Todd Brothers, PharmD, BCCCP, BCPS
Clinical Assistant Professor
University of Rhode Island
Kingston, Rhode Island
Disclosure information not submitted.
jacob Strock, MS
PhD. Candidate
University of Rhode Island
Kingston, Rhode Island, United States
Disclosure information not submitted.
Mohammad Al-Mamun, PhD.
Assistant Professor
West Virginia University
Morgantown, West Virginia, United States
Disclosure information not submitted.
Title: CLINICAL CHARACTERISTICS and OUTCOMES of ACUTE KIDNEY INJURY in CRITICALLY ILL ADULTS
INTRODUCTION: Acute kidney injury (AKI) is a frequent diagnosis among critically ill patients. However, the incidence and outcome of COVID-19-induced kidney injury have been variably described. This study aimed to identify clinical characteristics, correlates, and outcomes experienced by AKI patients during the COVID-19 pandemic.
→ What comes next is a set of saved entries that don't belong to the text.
import Summits.QuantumFields.YangMills.Theorems.BalabanUVNodesN19NoLinearPriceWitness
import Literature.MathematicalPhysics.QuantumFieldTheory.Balaban1983to89.T4GenFunBounds
import Literature.Analysis.ODE.OneSidedComparison

/-!
# YM-DAG node N19 (= NE7 proper) — THE PRICE OF THE EXPECTATION CURRENCY IS INTRINSICALLY SUPER-LINEAR, II: the exponential-sum
# witness, the two laws on `[0, 1]`, and NO LINEAR PRICE

Cell `pub-ymgap`, HUMAN RULING D-0062 (Track A), R141 (C) wider-strategy seat `pub-ymgap-dag-n19-e` (strategy s3 = ALTERNATIVE CURRENCY),
generation g10, second module (sibling of `…Theorems.BalabanUVNodesN19NoLinearPriceWitness`, filed right before; 400-line rule).  Route
`Summits/QuantumFields/YangMills/Theses/BalabanUVNodes.lean` rev 19, cluster item K3⁗ «SpineGivenEndpointR13Sep» (stmt-QuantumFields-20292); filed
`--supports` that item `--as helper` (it proves no registered stub).  COUNT-NEUTRAL: elementary probability over Mathlib (`Measure.dirac`, finite sums
of measures, `ProbabilityTheory.mgf ∕ cgf`) + the sibling's Chebyshev bookkeeping + the tree's `T4GenFunBounds.exp_neg_le_mgf_of_abs_le` BY NAME;
no scheme object, no Theses import; NOT a discharge claim.

THE RESULT.  The seat's expectation currency (g4 ∕ g5: p477102 · p477267 · p480837 · p481156 · p482030) turns the currency of N19's DECL target —
`T4CauchySum.MatchingModConstants` ∕ `Spine.NE7.Target`: logarithms of dressed partition functions, i.e. CGF's, `ε`-close on a real window
`|t| ≤ l₀` — into closeness of MEANS at the linear-log price `4e^{1+l₀B}·ε·(1 + log⁺ ε⁻¹)∕l₀` (p480837
`…ExpectationCurrencyTwoConstants.abs_integral_sub_integral_le_linlog_of_cgf_close`).  Here the converse direction is settled: THE LOGARITHM IS
NOT AN ARTEFACT.  For every window and every odd `M` two probability laws on `[0, 1]` are exhibited (§5–§6) whose mgf's are `ε`-close on the
window, `2(1 + 4M∕l₀)^{−M} ≤ ε ≤ 4·(l₀e^{l₀}∕(2M))^M`, and whose means differ by EXACTLY `ε∕(e^{l₀∕M} − 1) ≥ (M·e^{−l₀}∕l₀)·ε`
(★★ `exists_mgf_close_means_far`; cgf form `exists_cgf_close_means_far` with `e^{l₀}ε`); hence ★ `no_linear_price_mgf` ∕ ★ `no_linear_price_cgf`:
for every `C` a pair with generating functions `ε`-close on the window and `|E_ν − E_μ| > C·ε`.  The third module `…NoLinearPriceSharp` draws the
quantitative consequence (`log ε⁻¹ ≤ M·log(1 + 4M∕l₀)` along the family ⇒ the exponent `1` of the logarithm cannot be lowered to any `a < 1`).

THE WITNESS (§3–§4, weights; §5, laws).  `w_j := (2∕Λ)·[uʲ] T_M((u − 1)∕r)`, `r = e^{l₀∕M} − 1`, `Λ = ∑_j |[uʲ]T_M((u−1)∕r)|` (sibling:
`2^{M−1}r^{−M} ≤ Λ ≤ (1+4∕r)^M`, mass `0` for odd `M`, first moment `±M∕r`); `∑_j w_j e^{tj∕M} = (2∕Λ)·T_M((e^{t∕M} − 1)∕r)` with
`|(e^{t∕M} − 1)∕r| ≤ 1` on the window (§3 `abs_expm1_ratio_le_one`; `e^a − 1 ≤ a·e^a` is the tree's `Literature.Analysis.ODE.exp_sub_one_le_mul_exp`) — ★★ `exists_expsum_witness`.  §5 realises any `w` with `∑ w = 0`, `∑|w| = 2`
as `ν − μ`, `ν = ∑ ((|w_j| + w_j)∕2)·δ_{j∕M}`, `μ = ∑ ((|w_j| − w_j)∕2)·δ_{j∕M}`, both probability laws on the grid `{j∕M} ⊂ [0,1]`
(`exists_lawPair_of_weights`: `∫ g dν − ∫ g dμ = ∑ w_j g(j∕M)` for EVERY `g`).

HONEST FRAMING (binding).  Elementary and [folklore] in content; NO consumer in the DAG today (the apex consumes existence of limits, not rates —
`T4ApexHybrid` :112–:131); the value is an OPTIMALITY certificate for the lineage's rate theorems (p481156 ∕ p482030: the rates
`δ_K(1+log⁺δ_K⁻¹)` ∕ `τ_K(1+log⁺τ_K⁻¹)` cannot be made linear by ANY argument that uses only generating-function closeness on the window) and the
typed statement that «matching mod constants on a window» is a STRICTLY WEAKER currency than «matching of expectations at the same rate».  Nothing
of Bałaban's is instantiated; NE7 ∕ NE7b ∕ NE7c NOT PRINTED, NOT proved; N19 NOT discharged; count-neutral.  One finite `T⁴` programme at fixed `ε`;
nothing continuum ∕ `ℝ⁴` ∕ OS ∕ mass-gap ∕ Clay.
-/

noncomputable section

open Polynomial Real Finset MeasureTheory ProbabilityTheory

namespace Summit.QuantumFields.YangMills.Theorems.BalabanUVNodesN19NoLinearPrice

open Summit.QuantumFields.YangMills.Theorems.BalabanUVNodesN19NoLinearPriceWitness
import Summits.RiemannHypothesis.RiemannHypothesis.Theorems.WeilFormatCDataO108FrontData
import Summits.RiemannHypothesis.RiemannHypothesis.Theorems.S2FormatCE0
import Literature.NumberTheory.LFunctions.YoshidaWindowGramTailMSSines
import Literature.NumberTheory.LFunctions.YoshidaWindowGramMiddleJBox
import Literature.NumberTheory.LFunctions.YoshidaWindowGramTailJFactoredScaled
import Literature.NumberTheory.LFunctions.YoshidaWindowGramTailMSFactored
import Literature.NumberTheory.LFunctions.YoshidaWindowGramTailJDiagTight
import Summits.RiemannHypothesis.RiemannHypothesis.Theorems.FormatCPsdBands
import Summits.RiemannHypothesis.RiemannHypothesis.Theorems.WeilFormatCDiagShift
import Summits.RiemannHypothesis.RiemannHypothesis.Theorems.FormatCPsdSymmBands
import HarnessLib

/-!
# Format C kernel rung `O108` (a = 27/25, column-band layout): odd sector: Schur rows 215…216 (lower triangle) of `M − U₁ − U₂` enclosed by `DS` within `rho`·2^-310 (kernel certificates)

Window `a = 27/25`; prime powers in the window: 2, 3, 2^2, 5, 7, 2^3; prime constant A = 2358/1000 (`WeilFormatC.primeCoeff_form_ge_cells_1098`); evaluator parameters S = 2^320, Kpi 160, Kser 190, kred 8, Kexp 55, J 150; full table modes < 321; light column table modes < 2051; units 2^-310 (Schur entries), 2^-154 (column digits, width 157), 2^-148 (tail-factor digits, width 151), 2^-64 (reciprocal weights), 2^-40 (tail base); order-J tail J = 4, θ = 1/2048, η = 1/10 | 4/1.
Design row: sr-gb-rung-b B g22 hp odd λ-run = PARITY CELL 17 L-SIDE: a = 27/25 with SIX prime powers 2,3,4,5,7,8 (kmax 8; WeilFormatC.primeCoeff_form_ge_cells_1098, A = 2358/1000), μ = 2^-109, odd 320/640/2048, kit precision S 2^320 / c 310 / Kpi 160 / Kser 190 / Kexp 55 / J 150 (A g23 hp levers), MS tail; probes (A g25 / B g22): λ_min(DS) 1.22e-33 @ 27/25 (Bo 320), 1.58e-33 (Bo 384); see HOME(B)/CELL16-LSIDE-B-g22.md. Generated by sr-gb-rung-a prover A g22 with rh-explicit-weil-2 gen7's generator extended for the odd λ-run (--sector odd --mu-log2; HOME(A)/code-g22/gen7/gramgen7.py sha16 b22c17hp00000108) from `#eval` of the tree's `Encl` functions; every datum is re-verified by the kernel in the theorem files (`decide +kernel`). Helper data of the rh-explicit Weil-positivity programme (format C, K-CELL-2), RH-free. [cite: Yoshida1992HermitianForms, §5 (5.15)-(5.16) p. 301; §7 pp. 305–312]
-/

set_option linter.dupNamespace false
set_option exponentiation.threshold 1024
set_option maxRecDepth 200000

namespace Summit.RiemannHypothesis.RiemannHypothesis.Theorems.WeilFormatCData.O108CBOdd
open Literature.NumberTheory.LFunctions Literature.NumberTheory.LFunctions.Yoshida1992 Encl Literature.Analysis.ValidatedNumerics.NumericsMP
open Summit.RiemannHypothesis.RiemannHypothesis.Theorems.WeilFormatCData.O108

/-- kernel: Schur rows `[215, 217)` (columns `j ≤ i`). -/
theorem tS215 : checkSchurBandG (2 ^ 320) 310 O108CBOdd.rho O108.C O108.tab true 320 (subBoxCB (2 ^ 320) 157 320 154 64 O108CBOdd.ρc O108CBOdd.XP O108CBOdd.Pd O108CBOdd.v O108CBOdd.V 151 8 148 148 O108CBOdd.ρφ O108CBOdd.ρψ O108CBOdd.ΦP O108CBOdd.ΨP O108CBOdd.Pφ O108CBOdd.Pψ (fun i ↦ (dMidOBox (2 ^ 320) O108.C O108.F (tget O108.tab (i + 1)) 1 1024 320 4 O108.momO i).add (dgJoBoxT (2 ^ 320) O108.C O108.F (tget O108.tab (i + 1)) 40 1582575585372 320 2048 4 1 2048 i))) O108CBOdd.DS true 215 2 = true := by
  decide +kernel

end Summit.RiemannHypothesis.RiemannHypothesis.Theorems.WeilFormatCData.O108CBOdd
Methods: A retrospective analysis was performed using electronic health records of 331 patients ( >18 years of age). AKI was defined based on the KDIGO guidelines. 226 patients were included as renal replacement therapy, kidney transplantation, and missing clinical information patients were excluded. The primary outcome was the incidence of AKI. Secondary outcomes were AKI recovery and in-hospital mortality. Cox regression models were used to analyze outcomes.
Results: 226 patients, 47.8% developed AKI. The incidence of AKI Stages 1, 2, and 3 were (34.3%, 36.1%, and 29.6%), respectively. Inpatient mortality was 13.7% and 51% had AKI. The COVID positive cohort (80%) was classified as AKI. AKI patients had higher BMI (30.8, IQR:24.1-36.5), SCr (1.8 mg/dL, IQR:0.8-2.1) PT (22.2, IQR:13.4-26.6), INR (2.2, IQR:1.3-2.7), RR (20.8 breaths/min, IQR:16.5-24), acidosis 43 (39.8%), hypo-osmolality and hyponatremia 45 (41.7%). AKI patients had lower eGFR (58.8, IQR:27.8-88.2 (ml/min/1.73) and GCS (11.7, IQR:9-15). COVID+AKI patients had higher rates of sepsis (30%) and acidosis (35%) compared to non-COVID AKI. When considering AKI as outcomes, AKI patients had higher TOMV (0, IQR: 4-72) and ICU length of stay (78.5 hours) compared to non-AKI patients (24 hours). Modeling revealed the highest mortality hazard for AKI stage 3 (HR: 4.72). AKI groups used anti-infectives (81%), diuretics (42.4%), and vasopressors (38%) more frequently. In the recovery cohort, analgesics (93.5%), anti-infectives (90.3%), and intravenous fluids (100%) use were most common. In the mortality group analgesics (100%), anti-infectives (100%), and vasopressors (100%) were used most frequently.
Conclusion: AKI incidence remains high and is associated with poorer outcomes. UO-based AKI classification was more sensitive than SCr alone. Despite particular medication classes correlating with the increased incidence of AKI, further investigation is warranted to examine a potential direct cause and effect relationship.